The plotter uses package jpgraph ; install the package and make sure the plotter can do :
require_once ( 'jpgraph/jpgraph.php' ) ; require_once ( 'jpgraph/jpgraph_canvas.php' ) ; require_once ( 'jpgraph/jpgraph_line.php' ) ; require_once ( 'jpgraph/jpgraph_date.php' ) ;
That is, if your plotter lives in :
/path/to/plotter.php
install jpgraph
in :
/path/to/jpgraph-<VERSION>/
and make a symlink :
% ln -s /path/to/jpgraph-<VERSION>/src/ /path/to/jpgraph/
Here are some tips for using dmon :
In general, monitoring works best if the server runs on stand-alone hardware, that doesn't use any other resources.
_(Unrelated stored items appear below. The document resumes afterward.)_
import Summits.Ventures.Crystal3D.Theorems.StickyWulffConstantCoaxialWallLawCslRigidTwin
import Summits.Ventures.Crystal3D.Theorems.StickyWulffConstantCoaxialWallLawRigidTwin
import HarnessLib

/-!
# The rigid rung of `stub_coaxialTwoSlabAdhesion` for ALL twin pairs (with or without coincidence sites)

HONEST FRAMING. Part of the venture `Summits/Ventures/Crystal3D` (cell `crystal3d-full`), helper
`--supports` the crux `CoaxialWallLaw` (stmt-Ventures-19481, `route-Ventures-StickyWulffConstant`),
REGISTERED line `WallLedgerF` (planner cf-p1 gen 16), stub `stub_coaxialTwoSlabAdhesion`.
RUNG CREDIT ONLY: the stub's inequality for RIGID fillings of co-axial TWIN pairs; not the stub
(arbitrary fillings; translation pairs carry the axis-rule hypotheses, `…RigidTranslate`).

* `coaxialTwoSlabAdhesion_rigid_cslTwin` — the CSL case (`c ∈ Λ₁ ∩ Λ₂`) in the stub's own shape
  (`R₀ = 3`, constant `½`, error `C(1+h)ρ`), from the rim-local form
  `coaxialTwoSlabAdhesion_rigid_cslTwin_rimLocal` and the rim count `card_cellRim_le`.
* `coaxialTwoSlabAdhesion_rigid_twinPair` — **for every co-axial pair of moved fcc lattices with
  different linear parts (a twin pair: the only co-axial pairs with `Λ₁ ≠ Λ₂` besides translates),
  the conclusion of `CoaxialTwoSlabAdhesion` holds, for the same frame `L`, in every clamped
  cylinder cell whose filling is RIGID (`X ⊆ Λ₁ ∪ Λ₂`)** — by cases on `Λ₁ ∩ Λ₂ = ∅`
  (`coaxialTwoSlabAdhesion_rigid_twin`, weight-¼ absorption, `√6/4`) or `≠ ∅` (this file, weight-one
  absorption on non-coincidence balls and the half count of coincidence lines, `√6/2`).

WHAT THIS IS NOT: the stub; rung F-C1 not moved.
-/

noncomputable section

namespace Summit.Ventures.Crystal3D.Theorems

open Summit.Ventures.Crystal3D Finset
open Literature.MathematicalPhysics.StatisticalMechanics (fccStacking barlowStacking IsHaggSeq
  contactDeficiency)
open scoped InnerProductSpace

/-- **The rigid rung for CSL twin pairs, in the stub's shape.**  See the module docstring. -/
theorem coaxialTwoSlabAdhesion_rigid_cslTwin
    (A₁ : EuclideanSpace ℝ (Fin 3) ≃ₗᵢ[ℝ] EuclideanSpace ℝ (Fin 3)) (t₁ : EuclideanSpace ℝ (Fin 3))
    (A₂ : EuclideanSpace ℝ (Fin 3) ≃ₗᵢ[ℝ] EuclideanSpace ℝ (Fin 3)) (t₂ : EuclideanSpace ℝ (Fin 3))
    (hcoax : ∃ (L : EuclideanSpace ℝ (Fin 3) ≃ₗᵢ[ℝ] EuclideanSpace ℝ (Fin 3))
        (s₁ s₂ : EuclideanSpace ℝ (Fin 3)) (σ σ' : ℤ → ℤ), IsHaggSeq σ ∧ IsHaggSeq σ' ∧
        (fun p => A₁ p + t₁) '' fccStacking 1 (Real.sqrt (2 / 3)) ⊆
          (fun p => L p + s₁) '' barlowStacking 1 (Real.sqrt (2 / 3)) σ ∧
        (fun p => A₂ p + t₂) '' fccStacking 1 (Real.sqrt (2 / 3)) ⊆
          (fun p => L p + s₂) '' barlowStacking 1 (Real.sqrt (2 / 3)) σ')
    (htwin : A₁ '' fccStacking 1 (Real.sqrt (2 / 3)) ≠ A₂ '' fccStacking 1 (Real.sqrt (2 / 3)))
    (c : EuclideanSpace ℝ (Fin 3))
    (hc₁ : c ∈ (fun q => A₁ q + t₁) '' fccStacking 1 (Real.sqrt (2 / 3)))
    (hc₂ : c ∈ (fun q => A₂ q + t₂) '' fccStacking 1 (Real.sqrt (2 / 3))) :
    ∃ (L : EuclideanSpace ℝ (Fin 3) ≃ₗᵢ[ℝ] EuclideanSpace ℝ (Fin 3))
        (s₁ s₂ : EuclideanSpace ℝ (Fin 3)) (σ σ' : ℤ → ℤ), IsHaggSeq σ ∧ IsHaggSeq σ' ∧
        (fun p => A₁ p + t₁) '' fccStacking 1 (Real.sqrt (2 / 3)) ⊆
          (fun p => L p + s₁) '' barlowStacking 1 (Real.sqrt (2 / 3)) σ ∧
        (fun p => A₂ p + t₂) '' fccStacking 1 (Real.sqrt (2 / 3)) ⊆
          (fun p => L p + s₂) '' barlowStacking 1 (Real.sqrt (2 / 3)) σ' ∧
    ∃ C R₀ : ℝ, 1 ≤ R₀ ∧ ∀ h : ℝ, 0 ≤ h → ∀ ρ : ℝ, R₀ ≤ ρ →
      ∀ X P₁ P₂ : Finset (EuclideanSpace ℝ (Fin 3)),
      (∀ p ∈ X, ∀ q ∈ X, p ≠ q → 1 ≤ dist p q) → P₁ ⊆ X → P₂ ⊆ X \ P₁ →
      (∀ p ∈ X, -(2 * R₀) ≤ p 2 ∧ p 2 ≤ h + 2 * R₀ ∧ p 0 ^ 2 + p 1 ^ 2 ≤ ρ ^ 2) →
      (∀ p, p ∈ P₁ ↔ (p ∈ (fun q => A₁ q + t₁) '' fccStacking 1 (Real.sqrt (2 / 3)) ∧
        -(2 * R₀) ≤ p 2 ∧ p 2 ≤ -R₀ ∧ p 0 ^ 2 + p 1 ^ 2 ≤ ρ ^ 2)) →
      (∀ p, p ∈ P₂ ↔ (p ∈ (fun q => A₂ q + t₂) '' fccStacking 1 (Real.sqrt (2 / 3)) ∧
        h + R₀ ≤ p 2 ∧ p 2 ≤ h + 2 * R₀ ∧ p 0 ^ 2 + p 1 ^ 2 ≤ ρ ^ 2)) →
      (∀ p ∈ X, p ∈ (fun q => A₁ q + t₁) '' fccStacking 1 (Real.sqrt (2 / 3)) ∨
        p ∈ (fun q => A₂ q + t₂) '' fccStacking 1 (Real.sqrt (2 / 3))) →
      ((((P₁ ×ˢ (X \ P₁)).filter fun pq => dist pq.1 pq.2 = 1).card : ℕ) : ℝ) +
        ((((P₂ ×ˢ ((X \ P₁) \ P₂)).filter fun pq => dist pq.1 pq.2 = 1).card : ℕ) : ℝ) ≤
        contactDeficiency ((X \ P₁) \ P₂) +
          (Real.sqrt 2 / 4 * ∑ᶠ w ∈ {w ∈ fccStacking 1 (Real.sqrt (2 / 3)) | ‖w‖ = 1},
              |⟪w, A₁.symm (EuclideanSpace.single (2 : Fin 3) (1 : ℝ))⟫_ℝ| +
            Real.sqrt 2 / 4 * ∑ᶠ w ∈ {w ∈ fccStacking 1 (Real.sqrt (2 / 3)) | ‖w‖ = 1},
              |⟪w, A₂.symm (EuclideanSpace.single (2 : Fin 3) (1 : ℝ))⟫_ℝ| -
            (1 / 2 : ℝ) * Real.sqrt (1 - ⟪L (EuclideanSpace.single (2 : Fin 3) (1 : ℝ)),
              (EuclideanSpace.single (2 : Fin 3) (1 : ℝ))⟫_ℝ ^ 2)) * Real.pi * ρ ^ 2 +
          C * (1 + h) * ρ := by
  classical
  obtain ⟨L, s₁, s₂, σ, σ', hσ, hσ', hsub₁, hsub₂, C, hC⟩ :=
    coaxialTwoSlabAdhesion_rigid_cslTwin_rimLocal A₁ t₁ A₂ t₂ hcoax htwin c hc₁ hc₂
  refine ⟨L, s₁, s₂, σ, σ', hσ, hσ', hsub₁, hsub₂, |C| + 16128, 3, by norm_num, ?_⟩
  intro h hh ρ hρ X P₁ P₂ hX hP₁X hP₂X₁ hcyl hP₁ hP₂ hrigid
  have key := hC h ρ hρ X P₁ P₂ hX hP₁X hP₂X₁ hcyl hP₁ hP₂ hrigid
  set e₃ : EuclideanSpace ℝ (Fin 3) := EuclideanSpace.single (2 : Fin 3) (1 : ℝ) with he₃
  -- the rim of the cell
  have hrim := card_cellRim_le X hX (-(2 * 3)) (h + 2 * 3) ρ (by linarith) hρ hcyl
  have e : h + 2 * 3 - -(2 * 3) + 2 = h + 14 := by ring
  rw [e] at hrim
  have hρ0 : (0 : ℝ) ≤ ρ := by linarith
  have hrim' : 24 * ((X.filter fun x => (ρ - 2) ^ 2 < x 0 ^ 2 + x 1 ^ 2).card : ℝ) ≤
      16128 * (1 + h) * ρ := by
    have h1 : (h + 14) * (ρ - 1) ≤ 14 * (1 + h) * ρ := by nlinarith
    nlinarith
  -- `C ρ ≤ |C| (1 + h) ρ`
  have ha : C * ρ ≤ |C| * (1 + h) * ρ := by
    have h1 : C * ρ ≤ |C| * ρ := mul_le_mul_of_nonneg_right (le_abs_self _) hρ0
    have h2 : 0 ≤ |C| * h * ρ := by positivity
    nlinarith
  -- `½ ≤ √6/2`
  set S : ℝ := Real.sqrt (1 - ⟪L e₃, e₃⟫_ℝ ^ 2) with hS
  have hS0 : 0 ≤ S * Real.pi * ρ ^ 2 := by positivity
  have hsix : 1 * (S * Real.pi * ρ ^ 2) ≤ Real.sqrt 6 * (S * Real.pi * ρ ^ 2) :=
    mul_le_mul_of_nonneg_right (by linarith [two_le_sqrt_six]) hS0
  have hCsplit : (|C| + 16128) * (1 + h) * ρ = |C| * (1 + h) * ρ + 16128 * (1 + h) * ρ := by ring
  rw [hCsplit]
  linarith

/-- **The rigid rung of `stub_coaxialTwoSlabAdhesion` for every co-axial twin pair.**  See the
module docstring. -/
theorem coaxialTwoSlabAdhesion_rigid_twinPair
    (A₁ : EuclideanSpace ℝ (Fin 3) ≃ₗᵢ[ℝ] EuclideanSpace ℝ (Fin 3)) (t₁ : EuclideanSpace ℝ (Fin 3))
    (A₂ : EuclideanSpace ℝ (Fin 3) ≃ₗᵢ[ℝ] EuclideanSpace ℝ (Fin 3)) (t₂ : EuclideanSpace ℝ (Fin 3))
    (hcoax : ∃ (L : EuclideanSpace ℝ (Fin 3) ≃ₗᵢ[ℝ] EuclideanSpace ℝ (Fin 3))
        (s₁ s₂ : EuclideanSpace ℝ (Fin 3)) (σ σ' : ℤ → ℤ), IsHaggSeq σ ∧ IsHaggSeq σ' ∧
        (fun p => A₁ p + t₁) '' fccStacking 1 (Real.sqrt (2 / 3)) ⊆
          (fun p => L p + s₁) '' barlowStacking 1 (Real.sqrt (2 / 3)) σ ∧
        (fun p => A₂ p + t₂) '' fccStacking 1 (Real.sqrt (2 / 3)) ⊆
          (fun p => L p + s₂) '' barlowStacking 1 (Real.sqrt (2 / 3)) σ')
    (htwin : A₁ '' fccStacking 1 (Real.sqrt (2 / 3)) ≠ A₂ '' fccStacking 1 (Real.sqrt (2 / 3))) :
    ∃ (L : EuclideanSpace ℝ (Fin 3) ≃ₗᵢ[ℝ] EuclideanSpace ℝ (Fin 3))
        (s₁ s₂ : EuclideanSpace ℝ (Fin 3)) (σ σ' : ℤ → ℤ), IsHaggSeq σ ∧ IsHaggSeq σ' ∧
        (fun p => A₁ p + t₁) '' fccStacking 1 (Real.sqrt (2 / 3)) ⊆
          (fun p => L p + s₁) '' barlowStacking 1 (Real.sqrt (2 / 3)) σ ∧
        (fun p => A₂ p + t₂) '' fccStacking 1 (Real.sqrt (2 / 3)) ⊆
          (fun p => L p + s₂) '' barlowStacking 1 (Real.sqrt (2 / 3)) σ' ∧
    ∃ C R₀ : ℝ, 1 ≤ R₀ ∧ ∀ h : ℝ, 0 ≤ h → ∀ ρ : ℝ, R₀ ≤ ρ →
      ∀ X P₁ P₂ : Finset (EuclideanSpace ℝ (Fin 3)),
      (∀ p ∈ X, ∀ q ∈ X, p ≠ q → 1 ≤ dist p q) → P₁ ⊆ X → P₂ ⊆ X \ P₁ →
      (∀ p ∈ X, -(2 * R₀) ≤ p 2 ∧ p 2 ≤ h + 2 * R₀ ∧ p 0 ^ 2 + p 1 ^ 2 ≤ ρ ^ 2) →
      (∀ p, p ∈ P₁ ↔ (p ∈ (fun q => A₁ q + t₁) '' fccStacking 1 (Real.sqrt (2 / 3)) ∧
        -(2 * R₀) ≤ p 2 ∧ p 2 ≤ -R₀ ∧ p 0 ^ 2 + p 1 ^ 2 ≤ ρ ^ 2)) →
      (∀ p, p ∈ P₂ ↔ (p ∈ (fun q => A₂ q + t₂) '' fccStacking 1 (Real.sqrt (2 / 3)) ∧
        h + R₀ ≤ p 2 ∧ p 2 ≤ h + 2 * R₀ ∧ p 0 ^ 2 + p 1 ^ 2 ≤ ρ ^ 2)) →
      (∀ p ∈ X, p ∈ (fun q => A₁ q + t₁) '' fccStacking 1 (Real.sqrt (2 / 3)) ∨
        p ∈ (fun q => A₂ q + t₂) '' fccStacking 1 (Real.sqrt (2 / 3))) →
      ((((P₁ ×ˢ (X \ P₁)).filter fun pq => dist pq.1 pq.2 = 1).card : ℕ) : ℝ) +
        ((((P₂ ×ˢ ((X \ P₁) \ P₂)).filter fun pq => dist pq.1 pq.2 = 1).card : ℕ) : ℝ) ≤
        contactDeficiency ((X \ P₁) \ P₂) +
          (Real.sqrt 2 / 4 * ∑ᶠ w ∈ {w ∈ fccStacking 1 (Real.sqrt (2 / 3)) | ‖w‖ = 1},
              |⟪w, A₁.symm (EuclideanSpace.single (2 : Fin 3) (1 : ℝ))⟫_ℝ| +
            Real.sqrt 2 / 4 * ∑ᶠ w ∈ {w ∈ fccStacking 1 (Real.sqrt (2 / 3)) | ‖w‖ = 1},
              |⟪w, A₂.symm (EuclideanSpace.single (2 : Fin 3) (1 : ℝ))⟫_ℝ| -
            (1 / 2 : ℝ) * Real.sqrt (1 - ⟪L (EuclideanSpace.single (2 : Fin 3) (1 : ℝ)),
              (EuclideanSpace.single (2 : Fin 3) (1 : ℝ))⟫_ℝ ^ 2)) * Real.pi * ρ ^ 2 +
          C * (1 + h) * ρ := by
  by_cases hex : ∃ c, c ∈ (fun q => A₁ q + t₁) '' fccStacking 1 (Real.sqrt (2 / 3)) ∧
      c ∈ (fun q => A₂ q + t₂) '' fccStacking 1 (Real.sqrt (2 / 3))
  · obtain ⟨c, hc₁, hc₂⟩ := hex
    exact coaxialTwoSlabAdhesion_rigid_cslTwin A₁ t₁ A₂ t₂ hcoax htwin c hc₁ hc₂
  · push Not at hex
    exact coaxialTwoSlabAdhesion_rigid_twin A₁ t₁ A₂ t₂ hcoax htwin hex

end Summit.Ventures.Crystal3D.Theorems

end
Dmon is very light-weight, so some old box will probably work.
Dress up the server as a web-server and run the pagemaker (gen-dmon-page and plotter.php) on the server ; this is a little more efficient.
To make installing dmon on clients easier, dress up the server as a rsync-server ; then :
Create a module [dmon]
containing the downloaded dmon distro.
In module [dmon]
copy the Makefile
that comes with dmon,
to file makefile
:
cp Makefile makefile
Tweak the makefile
to meet your local needs.
Note : for make
, the makefile
takes precedence over Makefile
.
On a client, rsync dmon from the rsync server :
% mkdir -p /local/dmon/ % rsync -avz dmon.your.org::dmon/ /local/dmon/
Then, on the client you can run a make
:
% cd /local/dmon/ # repeat until all perl-modules are installed : % ./dmon -t -v % make install # start dmon % /etc/init.d/dmon start # fix iptables ; allow tcp connections from dmon.your.org:22008
HUP : dmon reloads ; dmon re-reads the config ; re-inits client and server USR1 : dmon re-execs ; dmon stops with END { exec $PROGRAM_NAME, @ARGV }
/etc/dmon/conf dmon-configuration /etc/init.d/dmon dmon start/stop script /var/dmon/data.lite database for item-history data /var/dmon/probes dmon probes ; installed by dmon on startup /var/lock/subsys/dmon touched on dmon-startup ; removed on stop /var/log/dmon logfiles /var/run/dmon/dmon.lck lock-file /var/run/dmon/dmon.pid pid-file /var/run/dmon/dmon.stp dmon stop-secret ; for client STOP-command
/etc/dmon/work work-configuration /var/dmon/works per/client work-files /var/dmon/works.tmp staging directory for /var/dmon/works
/var/dmon/cgi-data database for gen-dmon-page ; login/out-log /var/dmon/cgi-secret secret for cookie-verification ; should be 0600
mk-dmon-work, gen-dmon-page, users-dmon
You may distribute under the terms of either the GNU General Public License or the Artistic License, as specified in the Perl 5.10.0 README file.